This remarkable period is short enough, and is beginning to be far enough from us, so that it is henceforth possible to catch its principal outlines.
We will make the endeavour.
The Restoration had been one of those intermediate phases, hard to define, in which there are fatigue, buzzings, murmurs, slumber, tumult, and which are nothing more nor less than a great nation making a temporary halt. These periods are peculiar, and deceive the politicians who would take advantage of them. At first, the nation asks only for repose; men have but one thirst, for peace; they have but one ambition, to be little. That is a translation of being quiet. Great events, great fortunes, great ventures, great men, thank God, they have seen enough of them; they have been submerged in them. They would exchange Cæsar for Prusias, and Napoleon for the king of Yvetot. “What a good little king he was!” They have walked since daybreak, it is the evening of a long, hard day; they made the first relay with Mirabeau, the second with Robespierre, the third with Bonaparte, they are thoroughly exhausted. Every one of them asks for a bed.

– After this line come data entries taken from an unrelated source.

import Summits.BirchSwinnertonDyer.BirchSwinnertonDyer.Theses.KolyvaginRankRigidityAtTwo
import Summits.BirchSwinnertonDyer.BirchSwinnertonDyer.Theorems.KolyvaginRankRigidityAtTwoChebotarevWindowPrimeAtTwo
import Summits.BirchSwinnertonDyer.BirchSwinnertonDyer.Theorems.KolyvaginRankRigidityAtTwoWalkStepTransfer
import Summits.BirchSwinnertonDyer.BirchSwinnertonDyer.Theorems.KolyvaginRankRigidityAtTwoSwapFromPiecesPrelims
import Summits.BirchSwinnertonDyer.BirchSwinnertonDyer.Theorems.Rank1ResidualJetCompatibleData
import Summits.BirchSwinnertonDyer.BirchSwinnertonDyer.Theorems.Rank1ResidualJetRingClassFields
import Summits.BirchSwinnertonDyer.BirchSwinnertonDyer.Theorems.ByReductionTypeAtTwoRankOneAtTwoOffBigImageOddLocalEngineEndToEnd
import Literature.NumberTheory.EllipticCurves.Jetchev2008.CoreVertices
import Summits.BirchSwinnertonDyer.BirchSwinnertonDyer.Theorems.KolyvaginRankRigidityAtTwoRegularCoreSupplyAtTwoRegularConductors
import Summits.BirchSwinnertonDyer.BirchSwinnertonDyer.Theorems.KolyvaginRankRigidityAtTwoWalkNearCore
import Summits.BirchSwinnertonDyer.BirchSwinnertonDyer.Theorems.KolyvaginRankRigidityAtTwoStartFrameOfParity
import Summits.BirchSwinnertonDyer.BirchSwinnertonDyer.Theorems.KolyvaginRankRigidityAtTwoStartFrameNearCoreHolds
import Summits.BirchSwinnertonDyer.BirchSwinnertonDyer.Theorems.GenusKolyvaginAtTwoKolyvaginRelationAtTwo
import Summits.BirchSwinnertonDyer.BirchSwinnertonDyer.Theorems.GenusKolyvaginAtTwoVisiblePairAtTwoKolyvaginClassSign
import HarnessLib
import Summits.BirchSwinnertonDyer.BirchSwinnertonDyer.Theorems.GenusKolyvaginAtTwoPowDvdShaCardAtTwoRTKolyvaginClassOrder
import Summits.BirchSwinnertonDyer.BirchSwinnertonDyer.Theorems.KolyvaginRoadThreeLevelData
import Summits.BirchSwinnertonDyer.Rank1Residual.X11b.Three.KolyvaginNonvanishing
import Literature.NumberTheory.EllipticCurves.HeegnerPointsOfConductorRationalityProofs
import Literature.NumberTheory.EllipticCurves.RingClassGalOverCyclicProofs

set_option linter.dupNamespace false

/-!
# LINE 17 support — EV of the REGISTERED skeleton v7.2r, PROVED (pen bsd-idea-1 g15, 2026-08-29)

`SingularToVisibleAtTwoV72r` below is the statement of `SingularToVisibleAtTwo` copied byte-for-byte from the file of record
`Cruxes/KolyvaginBoundedDefectAtTwo/Lines/kolyvagin_swap.lean` (sha16 399f58a6, l.392–399; registered by the LEAD, W-79 — this file does not touch
it).  It asks only `M ≤ M(q)` (no margin), so the packaged Φ-KILL (`RegularRefill.localization_eq_zero_of_forall_h1Eval_eq_zero`, index `≥ k+1`)
does not apply verbatim; the same ten lines at the SAME level do: `Γ_{K_w}` fixes `E[2^M]` at a Kolyvagin prime of index `≥ M`
(`JET.GlobalDuality.galoisRep_toLocal_apply_eq_self`), so a cocycle vanishing on `Γ_{K(E[2^M])}` restricts to zero on `Γ_{K_w}`.
Helper for the LEAD `cruxlead-stmt-BirchSwinnertonDyer-28083` (stub `stub_singularToVisibleAtTwo`): paste `singularToVisibleAtTwoV72r_holds`'s proof.
THEOREMS ONLY; nothing here proves SWα, U1, a rung or BSD.  BSD is NOT proved.
-/

namespace Summit.BirchSwinnertonDyer.BirchSwinnertonDyer.Cruxes.KolyvaginBoundedDefectAtTwo.KolyvaginSwap.EVSupport

open scoped Classical
open WeierstrassCurve NumberField IsDedekindDomain Field
open Literature.NumberTheory.GaloisRepresentations Literature.NumberTheory.EllipticCurves
open Literature.NumberTheory
open Rat.HeightOneSpectrum
open Summit.BirchSwinnertonDyer.Rank1Residual.X11b
open Summit.BirchSwinnertonDyer.BirchSwinnertonDyer.Theorems
open Summit.BirchSwinnertonDyer.BirchSwinnertonDyer.Theses.KolyvaginRankRigidityAtTwo
open Literature.NumberTheory.EllipticCurves.Jetchev2008 Literature.NumberTheory.EllipticCurves.KolyvaginPairing
open Literature.NumberTheory.GaloisCohomology
open Summit.BirchSwinnertonDyer.Rank1Residual
open Summit.BirchSwinnertonDyer.Rank1Residual.JET.SelmerVocabulary
open Summit.BirchSwinnertonDyer.Rank1Residual.JET.GlobalDuality (galoisRep_toLocal_apply_eq_self)

/-- **Φ-KILL at the same level.** `K` imaginary quadratic, `ℓ` a Zhang–Kolyvagin prime at `2` of index `≥ k`, `v ∋ ℓ`: a class of
`H¹(K, E[2^k])` whose cocycle vanishes on `Γ_{K(E[2^k])}` is locally trivial at `v` (`Γ_{K_v}` fixes `E[2^k]`).
[cite: McCallumLMS1991, Prop. 4.4 (proof)] [cite: GrossLMS1991, §9] -/
theorem localization_eq_zero_of_forall_h1Eval_eq_zero_sameLevel {K : Type} [Field K] [NumberField K]
    (W : WeierstrassCurve ℚ) [W.IsElliptic] [W.IsGloballyMinimal] (hK : IsImaginaryQuadratic K) {k ℓ : ℕ}
    (hℓ : Zhang2014.IsKolyvaginPrime (W.conductorNorm ℤ) W K 2 ℓ) (hk : k ≤ Zhang2014.kolyvaginIndex W 2 ℓ)
    (v : HeightOneSpectrum (𝓞 K)) (hv : (ℓ : 𝓞 K) ∈ v.asIdeal)
    {x : galH1Torsion (W.baseChange K) ((2 ^ k : ℕ) : ℤ)}
    (hx : ∀ ρ ∈ torsionFixing (W.baseChange K) ((2 ^ k : ℕ) : ℤ),
      h1Eval (W.baseChange K) ((2 ^ k : ℕ) : ℤ) x ρ = 0) :
    galoisCohomology.localization ((W.baseChange K).torsionGaloisModule ((2 ^ k : ℕ) : ℤ)) (Sum.inr v : Place K) 1
      x = 0 := by
  haveI : Fact (Nat.Prime 2) := ⟨Nat.prime_two⟩
  apply Summit.BirchSwinnertonDyer.Rank1Residual.X11b.KolyvaginReciprocity.localization_eq_zero_of_mem_torsionLocalKer (W.baseChange K)
    (n := ((2 ^ k : ℕ) : ℤ)) (by positivity) v
  rw [← oneCocycleClass_reprCocycle (W.baseChange K) ((2 ^ k : ℕ) : ℤ) x]
  change oneCocycleClass _ _ ∈ resKer (resGal (K := K) (v.adicCompletion K))
    (torsionPointsMap (W.baseChange K) (v.adicCompletion K) ((2 ^ k : ℕ) : ℤ))
    (torsionPointsMap_smul (W.baseChange K) (v.adicCompletion K) ((2 ^ k : ℕ) : ℤ))
  rw [oneCocycleClass_mem_resKer_iff]
  refine ⟨0, fun σ ↦ ?_⟩
  have hmem : resGal (K := K) (v.adicCompletion K) σ ∈ torsionFixing (W.baseChange K) ((2 ^ k : ℕ) : ℤ) := by
    rw [mem_torsionFixing_iff]
    intro P
    exact galoisRep_toLocal_apply_eq_self W K hK hℓ hk v hv σ P
  have h0 : (reprCocycle (W.baseChange K) ((2 ^ k : ℕ) : ℤ) x).1 (resGal (K := K) (v.adicCompletion K) σ) = 0 :=
    hx _ hmem
  rw [h0, map_zero, smul_zero, sub_zero]

/-- Verbatim copy of the REGISTERED v7.2r stub statement `SingularToVisibleAtTwo` (Lines/kolyvagin_swap.lean l.392–399, sha16 399f58a6). -/
def SingularToVisibleAtTwoV72r : Prop :=
  ∀ (W : WeierstrassCurve ℚ) [W.IsElliptic] [W.IsGloballyMinimal], ¬ W.HasCM → (Literature.NumberTheory.EllipticCurves.Rank1Residual.GoodOrd W 2 ∨ Literature.NumberTheory.EllipticCurves.Rank1Residual.Mult W 2) → (∀ m : ℕ, W.HasSurjectiveModNGaloisRep (2 ^ m : ℕ)) → ∀ (K : Type) [Field K] [NumberField K], Literature.NumberTheory.EllipticCurves.IsImaginaryQuadratic K → ∀ [NeZero (W.conductorNorm ℤ)], Literature.NumberTheory.EllipticCurves.SatisfiesHeegnerHypothesis (W.conductorNorm ℤ) K → Odd (NumberField.discr K) → NumberField.discr K ≠ -3 → AddSubgroup.torsionBy (W.baseChange K).toAffine.Point (2 : ℤ) = ⊥ → Literature.NumberTheory.EllipticCurves.SatisfiesHeegnerHypothesis 2 K → ∀ (Dt : Literature.NumberTheory.EllipticCurves.ModularForms.ModularParametrizationData W (W.conductorNorm ℤ)) (β : ℤ) (ι : K →+* ℂ) [∀ k : ℕ, NumberField (ringClassField K ι k)], (4 * (W.conductorNorm ℤ : ℤ)) ∣ β ^ 2 - NumberField.discr K →
    ∀ (M m q j : ℕ) (d : Literature.NumberTheory.EllipticCurves.KolyvaginHeegnerData Dt β ι m), 1 ≤ M → Squarefree (m * q) → q.Prime → ¬ q ∣ m →
      (∀ l' ∈ (m * q).primeFactors, Literature.NumberTheory.EllipticCurves.Zhang2014.IsKolyvaginPrime (W.conductorNorm ℤ) W K 2 l' ∧ M ≤ Literature.NumberTheory.EllipticCurves.Zhang2014.kolyvaginIndex W 2 l') →
      ∀ (w : IsDedekindDomain.HeightOneSpectrum (NumberField.RingOfIntegers K)), (q : NumberField.RingOfIntegers K) ∈ w.asIdeal →
      ((2 ^ j : ℕ) : ℤ) • d.kolyvaginClass Nat.prime_two M ∉ (W.baseChange K).torsionLocalKer (w.adicCompletion K) ((2 ^ M : ℕ) : ℤ) →
      ∃ ρ ∈ torsionFixing (W.baseChange K) ((2 ^ M : ℕ) : ℤ),
        ((2 ^ j : ℕ) : ℤ) • h1Eval (W.baseChange K) ((2 ^ M : ℕ) : ℤ) (d.kolyvaginClass Nat.prime_two M) ρ ≠ 0

/-- **EV (v7.2r statement) holds** — sorry-free.  `q ∈ (m·q).primeFactors` gives `q` Kolyvagin of index `≥ M`; if every `ρ ∈ Γ_{K(E[2^M])}` had
`2^j·c_M(ρ) = 0` then `loc_w (2^j c_M) = 0` by Φ-KILL at the same level, contradicting the singular hypothesis. -/
theorem singularToVisibleAtTwoV72r_holds : SingularToVisibleAtTwoV72r := by
  intro W _ _ hCM hred hsurj K _ _ hK _ hH hodd hd3 htors hH2 Dt β ι _ hβ M m q j d hM hsq hq hqm hKol w hw hnot
  have hqmem : q ∈ (m * q).primeFactors :=
    Nat.mem_primeFactors.mpr ⟨hq, Dvd.intro_left m rfl, hsq.ne_zero⟩
  obtain ⟨hKolq, hidxq⟩ := hKol q hqmem
  by_contra! hvis
  apply hnot
  rw [KolyvaginLowerBoundAtTwo.mem_torsionLocalKer_two_pow_iff W M w]
  refine localization_eq_zero_of_forall_h1Eval_eq_zero_sameLevel W hK hKolq hidxq w hw fun ρ hρ ↦ ?_
  rw [h1Eval_zsmul _ _ _ _ hρ]
  exact hvis ρ hρ

end Summit.BirchSwinnertonDyer.BirchSwinnertonDyer.Cruxes.KolyvaginBoundedDefectAtTwo.KolyvaginSwap.EVSupport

Devotions wearied, heroisms grown old, ambitions sated, fortunes made, all seek, demand, implore, solicit, what? A place to lie down? They have it. They take possession of peace, quietness, and leisure; they are content. At the same time, however, certain facts arise, compel recognition, and knock at the door on their side, also. These facts have sprung from revolutions and wars; they exist, they live, they have a right to instal themselves in society, and they do instal themselves; and the most of the time the facts are pioneers and quartermasters that merely prepare a bivouac for principles.
Then, this is what appears to the political philosopher.
At the same time that weary men demand repose, accomplished facts demand guarantees. Guarantees to facts are the same thing as repose to men.
This is what England demanded of the Stuarts after the Protector; this is what France demanded of the Bourbons after the empire.
These guarantees are a necessity of the times. They must be accorded. The princes “grant” them, but in reality it is the force of circumstances which gives them. A profound truth, and a piece of useful knowledge, of which the Stuarts had no suspicion in 1662, and of which the Bourbons had not even a glimpse in 1814.
The predestined family which returned to France when Napoleon fell, had the fatal simplicity to believe that it was it that gave, and that what it had given it could take back; that the house of Bourbon possessed Divine Right, that France possessed nothing, and that the political rights conceded in the Charter of Louis XVIII were only a branch of the divine right, detached by the house of Bourbon and graciously given to the people until such day as it should please the king to take it back again. Still, by the regret which the gift cost them, the Bourbons should have felt that it did not come from them.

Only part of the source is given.